El camposanto estaba situado justo al lado de la pequeña iglesia del pueblo desde cuya torre se había lanzado Anne. No era de extrañar, pues, que Shakespeare nunca hubiera querido regresar allí. Por fuera, la iglesia era una monada, podías imaginarte casándote en un templo así, y el cementerio también era pequeño y acogedor, y estaba lleno de flores y de pequeñas lápidas sin pretensiones. La más sencilla era la de Anne. Mientras me acercaba a la tumba, le exigí a Shakespeare:
—¡Compón versos para ella!
—¿Para Anne? —pregunté con voz temblorosa.

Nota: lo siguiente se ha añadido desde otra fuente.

import Mathlib
import Summits.Ventures.PercRepro2.TwoHullMaster

/-!
# The rigid two-hull master statement is the two-sided permutation on every `l`-class (blind cell
PercRepro2, night-4 g39, 2026-08-29; proofs/NIGHT4-G39.md §6)

By Hall's marriage theorem the rigid (MM) of TwoHullMaster.lean is EQUIVALENT to the lane's
TWO-SIDED rigid permutation (the rigid SwPair / (JDr) of NIGHT4-G6 §4.3) on every class
`{h ∉ H_l, (C_R(l), C_B(l)) ∈ 𝓦l}`, `𝓦l` an up-set of pairs: a permutation `Φ` of the class under
which every red edge of `C_R(h)` of the source is a blue edge of `C_B(h)` of the image AND every red
edge of `C_R(h)` of the image is a blue edge of `C_B(h)` of the source (`TwoSided`).  The side of `o`
is the class `𝓦l = {o ∈ A, o ∉ B}`, so (JDr) itself is the case of one class.

* `TwoSided`, `lClass`, `mem_lClass`;
* `twoHullMasterRigid_of_twoSided` — the permutations give the counting inequalities;
* `exists_twoSided_of_twoHullMasterRigid` — Hall: the counting inequalities give the permutations;
* **`twoHullMasterRigid_iff_twoSided`**.
-/

namespace Summit.Ventures.PercRepro2

namespace LocRows

open Hull

variable {V : Type*} {E : Type*} [Fintype E] [DecidableEq E]

open scoped Classical

variable (ends : E → Sym2 V)

/-- The two-sided rigid relation at `h`: every red edge of `C_R(h)` of each configuration is a blue
edge of `C_B(h)` of the other. -/
def TwoSided (ζ η : Config E) (h : V) : Prop :=
  redEdges ends ζ h ⊆ blueEdges ends η h ∧ redEdges ends η h ⊆ blueEdges ends ζ h

/-- The `l`-class of an up-set of pairs: `h ∉ H_l` and the hull pair of `l` in `𝓦l`. -/
noncomputable def lClass (l h : V) (𝓦l : Set (Set V × Set V)) : Finset (Config E) :=
  Finset.univ.filter fun ζ => h ∉ hull ends ζ l ∧ hullPair ends ζ l ∈ 𝓦l

variable {ends}

/-- Membership in the `l`-class. -/
lemma mem_lClass {l h : V} {𝓦l : Set (Set V × Set V)} {ζ : Config E} :
    ζ ∈ lClass ends l h 𝓦l ↔ h ∉ hull ends ζ l ∧ hullPair ends ζ l ∈ 𝓦l := by
  simp only [lClass, Finset.mem_filter, Finset.mem_univ, true_and]

/-- The rigid two-hull class is the `l`-class filtered by the rigid pair of `h`. -/
lemma twoHullClassE_eq_filter (l h : V) (𝓦l : Set (Set V × Set V)) (𝓦h : Set (Set E × Set E)) :
    twoHullClassE ends l h 𝓦l 𝓦h = (lClass ends l h 𝓦l).filter fun ζ => edgePair ends ζ h ∈ 𝓦h := by
  ext ζ
  rw [mem_twoHullClassE, Finset.mem_filter, mem_lClass]
  tauto

/-- **The two-sided permutations give the rigid (MM)**: an injection of each `l`-class into itself
under the two-sided relation carries the class of `𝓦h` into the class of its mirror. -/
theorem twoHullMasterRigid_of_twoSided {l h : V}
    (hf : ∀ 𝓦l : Set (Set V × Set V), IsPairUpSet 𝓦l →
      ∃ f : {ζ // ζ ∈ lClass ends l h 𝓦l} → Config E, Function.Injective f ∧
        ∀ x, f x ∈ lClass ends l h 𝓦l ∧ TwoSided ends x.1 (f x) h) :
    TwoHullMasterRigid ends l h := by
  intro 𝓦l 𝓦h h𝓦l h𝓦h
  obtain ⟨f, hinj, hmem⟩ := hf 𝓦l h𝓦l
  rw [twoHullClassE_eq_filter, twoHullClassE_eq_filter]
  let F : Config E → Config E := fun ζ =>
    if hζ : ζ ∈ lClass ends l h 𝓦l then f ⟨ζ, hζ⟩ else ζ
  refine Finset.card_le_card_of_injOn F ?_ ?_
  · intro ζ hζ
    rw [Finset.mem_coe, Finset.mem_filter] at hζ
    have hF : F ζ = f ⟨ζ, hζ.1⟩ := by simp [F, hζ.1]
    rw [Finset.mem_coe, Finset.mem_filter, hF]
    obtain ⟨hcl, hred, hblue⟩ := hmem ⟨ζ, hζ.1⟩
    refine ⟨hcl, ?_⟩
    rw [mem_mirror]
    exact h𝓦h _ _ _ _ hred hblue hζ.2
  · intro ζ₁ hζ₁ ζ₂ hζ₂ hF
    rw [Finset.mem_coe, Finset.mem_filter] at hζ₁ hζ₂
    have hF1 : F ζ₁ = f ⟨ζ₁, hζ₁.1⟩ := by simp [F, hζ₁.1]
    have hF2 : F ζ₂ = f ⟨ζ₂, hζ₂.1⟩ := by simp [F, hζ₂.1]
    rw [hF1, hF2] at hF
    exact congrArg Subtype.val (hinj hF)

/-- **Hall: the rigid (MM) gives the two-sided permutation on every `l`-class.** -/
theorem exists_twoSided_of_twoHullMasterRigid {l h : V} (hm : TwoHullMasterRigid ends l h)
    (𝓦l : Set (Set V × Set V)) (h𝓦l : IsPairUpSet 𝓦l) :
    ∃ f : {ζ // ζ ∈ lClass ends l h 𝓦l} → Config E, Function.Injective f ∧
      ∀ x, f x ∈ lClass ends l h 𝓦l ∧ TwoSided ends x.1 (f x) h := by
  let t : {ζ // ζ ∈ lClass ends l h 𝓦l} → Finset (Config E) := fun x =>
    (lClass ends l h 𝓦l).filter fun η => TwoSided ends x.1 η h
  have hall : ∀ s : Finset {ζ // ζ ∈ lClass ends l h 𝓦l}, s.card ≤ (s.biUnion t).card := by
    intro s
    -- the up-set of pairs generated by the rigid pairs of `h` over `s`
    let 𝓦h : Set (Set E × Set E) :=
      {p | ∃ x ∈ s, redEdges ends x.1 h ⊆ p.1 ∧ p.2 ⊆ blueEdges ends x.1 h}
    have h𝓦h : IsPairUpSetE 𝓦h := by
      rintro A A' B B' hA hB ⟨x, hx, hxA, hxB⟩
      exact ⟨x, hx, hxA.trans hA, hB.trans hxB⟩
    have e1 : s.biUnion t = twoHullClassE ends l h 𝓦l (mirror 𝓦h) := by
      ext η
      rw [twoHullClassE_eq_filter]
      simp only [Finset.mem_biUnion, Finset.mem_filter, t, 𝓦h, mem_mirror, edgePair, TwoSided,
        Set.mem_setOf_eq]
      constructor
      · rintro ⟨x, hx, hη, hred, hblue⟩
        exact ⟨hη, x, hx, hred, hblue⟩
      · rintro ⟨hη, x, hx, hred, hblue⟩
        exact ⟨x, hx, hη, hred, hblue⟩
    have e2 : s.card ≤ (twoHullClassE ends l h 𝓦l 𝓦h).card := by
      rw [twoHullClassE_eq_filter]
      refine Finset.card_le_card_of_injOn (fun x => x.1) ?_ ?_
      · intro x hx
        rw [Finset.mem_coe] at hx
        simp only [Finset.mem_coe, Finset.mem_filter, 𝓦h, edgePair, Set.mem_setOf_eq]
        exact ⟨x.2, x, hx, le_rfl, le_rfl⟩
      · intro x _ y _ hxy
        exact Subtype.ext hxy
    rw [e1]
    exact e2.trans (hm 𝓦l 𝓦h h𝓦l h𝓦h)
  obtain ⟨f, hf, hft⟩ := (Finset.all_card_le_biUnion_card_iff_exists_injective t).1 hall
  refine ⟨f, hf, fun x => ?_⟩
  have hx := hft x
  simp only [t, Finset.mem_filter] at hx
  exact hx

/-- **The rigid (MM) is the two-sided permutation on every `l`-class.** -/
theorem twoHullMasterRigid_iff_twoSided {l h : V} :
    TwoHullMasterRigid ends l h ↔
      ∀ 𝓦l : Set (Set V × Set V), IsPairUpSet 𝓦l →
        ∃ f : {ζ // ζ ∈ lClass ends l h 𝓦l} → Config E, Function.Injective f ∧
          ∀ x, f x ∈ lClass ends l h 𝓦l ∧ TwoSided ends x.1 (f x) h :=
  ⟨fun hm 𝓦l h𝓦l => exists_twoSided_of_twoHullMasterRigid hm 𝓦l h𝓦l, twoHullMasterRigid_of_twoSided⟩

end LocRows

end Summit.Ventures.PercRepro2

—Si quieres llegar a ser un gran escritor, tienes que enfrentarte a tu dolor. Si continúas reprimiéndolo, en el futuro sólo te saldrán obras imperfectas como
Trabajos de amor perdidos
.
—Yo… no estoy tan seguro… —vacilé, atenazado por el miedo.
—Tú qué quieres ser, un gran dramaturgo o alguien un poco por encima de la media que huye cobardemente de sus sentimientos.
—Oh, un poco por encima de la media también está bien —contesté sin mucho entusiasmo.
—Respuesta incorrecta.
—Lo sé —admití tímidamente.
Me detuve y le pedí a Shakespeare que compusiera el final de nuestro soneto de verano. Ante la tumba de su gran amor, Shakespeare intentó hacer acopio de todo su coraje. De hecho, se puso a ello…
Mas no se velará tu…
Pero enseguida volvió a dejarlo.
—No… no puedo… —dije apenas en un susurro.
—Yo estoy contigo —contesté dándole ánimos.
—Más de lo que a veces me gustaría —repliqué sin poder evitar que se me escapara una risita nerviosa.
—Dímelo a mí —repliqué también riendo.
—Mejor no —comenté, riendo para mis adentros un poquito más relajado.
Y aquel pequeño instante de risas al unísono me prestó la fuerza para enfrentarme al fin al luto por la muerte de Anne. Y compuse como jamás antes en la vida había compuesto.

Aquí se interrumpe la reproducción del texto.